• What to do
Reproduce exactly the line that contains "zb hz hzb).2.2.2.2.2.2" and all lines that follow it in the records below, ending with the last one.

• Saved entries
______

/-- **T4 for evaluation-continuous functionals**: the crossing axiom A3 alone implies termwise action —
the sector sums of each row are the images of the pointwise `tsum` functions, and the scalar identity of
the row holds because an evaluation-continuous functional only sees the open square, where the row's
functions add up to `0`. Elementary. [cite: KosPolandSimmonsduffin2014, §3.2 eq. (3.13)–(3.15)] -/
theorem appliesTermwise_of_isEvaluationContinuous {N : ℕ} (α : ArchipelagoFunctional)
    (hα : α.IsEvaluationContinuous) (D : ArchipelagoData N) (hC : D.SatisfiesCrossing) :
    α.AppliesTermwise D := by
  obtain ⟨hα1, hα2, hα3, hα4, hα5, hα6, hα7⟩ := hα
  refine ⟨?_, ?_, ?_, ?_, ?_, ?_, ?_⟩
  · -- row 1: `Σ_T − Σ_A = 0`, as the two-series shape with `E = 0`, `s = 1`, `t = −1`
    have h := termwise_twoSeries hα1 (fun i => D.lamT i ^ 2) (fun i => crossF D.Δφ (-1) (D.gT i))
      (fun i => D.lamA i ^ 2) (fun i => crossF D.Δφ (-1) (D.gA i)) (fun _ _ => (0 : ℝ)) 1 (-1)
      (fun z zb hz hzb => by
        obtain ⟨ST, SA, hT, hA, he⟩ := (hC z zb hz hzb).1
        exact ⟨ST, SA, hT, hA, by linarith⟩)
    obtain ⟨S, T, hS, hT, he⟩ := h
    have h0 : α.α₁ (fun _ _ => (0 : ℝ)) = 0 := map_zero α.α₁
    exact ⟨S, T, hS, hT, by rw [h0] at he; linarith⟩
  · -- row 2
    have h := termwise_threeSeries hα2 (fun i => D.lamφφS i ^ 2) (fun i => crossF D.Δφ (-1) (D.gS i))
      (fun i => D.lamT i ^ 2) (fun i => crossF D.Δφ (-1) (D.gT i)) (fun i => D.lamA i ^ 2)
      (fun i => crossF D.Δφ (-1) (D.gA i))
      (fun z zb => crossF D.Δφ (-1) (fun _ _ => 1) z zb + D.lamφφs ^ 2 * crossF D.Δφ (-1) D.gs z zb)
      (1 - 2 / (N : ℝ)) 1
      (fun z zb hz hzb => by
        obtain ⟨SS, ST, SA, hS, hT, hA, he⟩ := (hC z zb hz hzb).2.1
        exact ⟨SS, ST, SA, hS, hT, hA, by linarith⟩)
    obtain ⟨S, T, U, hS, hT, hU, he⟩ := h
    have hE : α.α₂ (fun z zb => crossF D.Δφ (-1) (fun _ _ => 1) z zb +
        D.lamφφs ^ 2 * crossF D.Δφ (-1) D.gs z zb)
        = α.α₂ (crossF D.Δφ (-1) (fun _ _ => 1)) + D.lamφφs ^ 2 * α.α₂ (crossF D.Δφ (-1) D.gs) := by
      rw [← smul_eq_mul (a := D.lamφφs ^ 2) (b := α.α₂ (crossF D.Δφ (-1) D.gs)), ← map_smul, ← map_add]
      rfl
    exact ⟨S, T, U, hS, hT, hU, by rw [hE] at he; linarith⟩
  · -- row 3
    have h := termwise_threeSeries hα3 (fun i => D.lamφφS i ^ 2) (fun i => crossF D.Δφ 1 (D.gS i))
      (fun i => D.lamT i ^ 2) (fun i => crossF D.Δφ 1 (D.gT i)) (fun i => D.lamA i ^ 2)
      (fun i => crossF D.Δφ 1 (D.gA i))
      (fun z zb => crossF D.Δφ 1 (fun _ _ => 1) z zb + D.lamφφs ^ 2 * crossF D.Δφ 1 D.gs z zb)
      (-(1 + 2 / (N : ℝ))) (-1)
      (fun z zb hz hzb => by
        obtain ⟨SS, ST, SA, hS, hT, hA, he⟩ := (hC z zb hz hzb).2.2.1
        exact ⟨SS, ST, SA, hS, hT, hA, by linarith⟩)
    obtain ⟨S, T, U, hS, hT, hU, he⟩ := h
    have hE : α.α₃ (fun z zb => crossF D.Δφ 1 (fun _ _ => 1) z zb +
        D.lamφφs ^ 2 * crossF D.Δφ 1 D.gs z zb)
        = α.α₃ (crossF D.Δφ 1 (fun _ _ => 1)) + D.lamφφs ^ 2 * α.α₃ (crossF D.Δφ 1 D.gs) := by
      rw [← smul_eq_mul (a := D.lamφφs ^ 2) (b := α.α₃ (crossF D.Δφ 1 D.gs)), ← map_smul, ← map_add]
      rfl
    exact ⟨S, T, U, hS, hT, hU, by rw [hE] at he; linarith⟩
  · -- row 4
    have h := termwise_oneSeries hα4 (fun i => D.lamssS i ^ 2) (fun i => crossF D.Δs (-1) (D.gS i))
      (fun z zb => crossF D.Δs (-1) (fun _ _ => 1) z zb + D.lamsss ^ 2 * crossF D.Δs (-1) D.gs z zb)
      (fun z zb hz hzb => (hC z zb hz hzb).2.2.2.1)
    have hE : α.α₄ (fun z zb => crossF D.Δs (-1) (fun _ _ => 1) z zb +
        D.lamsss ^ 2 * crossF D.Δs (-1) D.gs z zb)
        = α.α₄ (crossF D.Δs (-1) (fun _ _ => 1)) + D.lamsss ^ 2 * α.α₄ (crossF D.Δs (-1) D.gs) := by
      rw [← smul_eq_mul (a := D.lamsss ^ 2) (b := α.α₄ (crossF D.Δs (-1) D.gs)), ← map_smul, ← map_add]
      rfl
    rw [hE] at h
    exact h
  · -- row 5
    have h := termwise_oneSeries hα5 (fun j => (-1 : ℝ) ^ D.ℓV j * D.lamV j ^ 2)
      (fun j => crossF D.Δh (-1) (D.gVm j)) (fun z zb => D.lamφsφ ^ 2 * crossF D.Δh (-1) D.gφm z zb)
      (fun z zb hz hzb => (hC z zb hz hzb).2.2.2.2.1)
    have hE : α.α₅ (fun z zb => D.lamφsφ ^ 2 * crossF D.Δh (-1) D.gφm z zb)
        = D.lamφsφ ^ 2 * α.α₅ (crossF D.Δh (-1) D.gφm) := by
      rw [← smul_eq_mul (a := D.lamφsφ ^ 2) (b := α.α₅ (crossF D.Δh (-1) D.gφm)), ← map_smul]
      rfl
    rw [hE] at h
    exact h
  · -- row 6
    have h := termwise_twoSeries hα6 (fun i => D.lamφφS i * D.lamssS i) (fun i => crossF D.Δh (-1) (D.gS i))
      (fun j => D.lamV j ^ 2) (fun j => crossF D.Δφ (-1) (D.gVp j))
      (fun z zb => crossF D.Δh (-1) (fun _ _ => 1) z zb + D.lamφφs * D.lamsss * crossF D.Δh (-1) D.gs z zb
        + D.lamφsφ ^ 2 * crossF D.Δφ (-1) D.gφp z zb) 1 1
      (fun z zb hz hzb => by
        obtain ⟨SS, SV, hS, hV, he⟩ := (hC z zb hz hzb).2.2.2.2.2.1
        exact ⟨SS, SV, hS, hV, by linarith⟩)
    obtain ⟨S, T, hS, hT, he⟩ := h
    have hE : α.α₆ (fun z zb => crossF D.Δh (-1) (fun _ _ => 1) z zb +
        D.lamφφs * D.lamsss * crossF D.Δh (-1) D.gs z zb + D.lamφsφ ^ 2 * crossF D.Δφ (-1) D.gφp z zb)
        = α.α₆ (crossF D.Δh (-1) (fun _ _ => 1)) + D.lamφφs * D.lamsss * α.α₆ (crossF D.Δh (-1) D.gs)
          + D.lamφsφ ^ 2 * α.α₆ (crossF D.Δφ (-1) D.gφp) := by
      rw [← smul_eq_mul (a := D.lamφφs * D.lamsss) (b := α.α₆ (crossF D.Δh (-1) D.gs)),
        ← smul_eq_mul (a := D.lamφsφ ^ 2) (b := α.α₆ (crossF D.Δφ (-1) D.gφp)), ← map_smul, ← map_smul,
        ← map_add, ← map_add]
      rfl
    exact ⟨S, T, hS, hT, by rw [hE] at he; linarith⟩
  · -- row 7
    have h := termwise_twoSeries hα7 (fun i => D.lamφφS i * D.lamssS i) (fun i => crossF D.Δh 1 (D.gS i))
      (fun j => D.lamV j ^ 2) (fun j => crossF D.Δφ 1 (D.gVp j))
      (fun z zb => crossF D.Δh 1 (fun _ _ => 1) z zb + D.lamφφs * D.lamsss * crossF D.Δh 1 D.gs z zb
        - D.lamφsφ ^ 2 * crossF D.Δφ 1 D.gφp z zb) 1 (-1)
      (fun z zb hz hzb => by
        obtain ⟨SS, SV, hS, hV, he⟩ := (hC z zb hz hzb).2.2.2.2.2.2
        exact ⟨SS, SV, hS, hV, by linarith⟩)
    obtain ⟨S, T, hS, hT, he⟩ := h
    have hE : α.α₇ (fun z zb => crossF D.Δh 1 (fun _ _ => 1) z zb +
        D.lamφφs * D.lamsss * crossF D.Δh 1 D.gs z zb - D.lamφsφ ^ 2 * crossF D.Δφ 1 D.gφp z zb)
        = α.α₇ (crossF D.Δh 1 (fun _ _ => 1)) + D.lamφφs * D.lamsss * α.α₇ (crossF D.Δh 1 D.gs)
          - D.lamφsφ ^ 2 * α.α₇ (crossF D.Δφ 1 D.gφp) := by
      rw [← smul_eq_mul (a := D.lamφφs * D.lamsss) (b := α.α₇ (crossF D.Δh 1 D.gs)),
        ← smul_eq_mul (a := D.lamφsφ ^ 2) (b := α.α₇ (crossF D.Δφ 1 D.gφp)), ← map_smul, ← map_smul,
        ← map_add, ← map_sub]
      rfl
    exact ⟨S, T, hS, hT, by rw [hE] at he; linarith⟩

______

• Output
        obtain ⟨SS, SV, hS, hV, he⟩ := (hC z zb hz hzb).2.2.2.2.2.2
        exact ⟨SS, SV, hS, hV, by linarith⟩)
    obtain ⟨S, T, hS, hT, he⟩ := h
    have hE : α.α₇ (fun z zb => crossF D.Δh 1 (fun _ _ => 1) z zb +
        D.lamφφs * D.lamsss * crossF D.Δh 1 D.gs z zb - D.lamφsφ ^ 2 * crossF D.Δφ 1 D.gφp z zb)
        = α.α₇ (crossF D.Δh 1 (fun _ _ => 1)) + D.lamφφs * D.lamsss * α.α₇ (crossF D.Δh 1 D.gs)
          - D.lamφsφ ^ 2 * α.α₇ (crossF D.Δφ 1 D.gφp) := by
      rw [← smul_eq_mul (a := D.lamφφs * D.lamsss) (b := α.α₇ (crossF D.Δh 1 D.gs)),
        ← smul_eq_mul (a := D.lamφsφ ^ 2) (b := α.α₇ (crossF D.Δφ 1 D.gφp)), ← map_smul, ← map_smul,
        ← map_add, ← map_sub]
      rfl
    exact ⟨S, T, hS, hT, by rw [hE] at he; linarith⟩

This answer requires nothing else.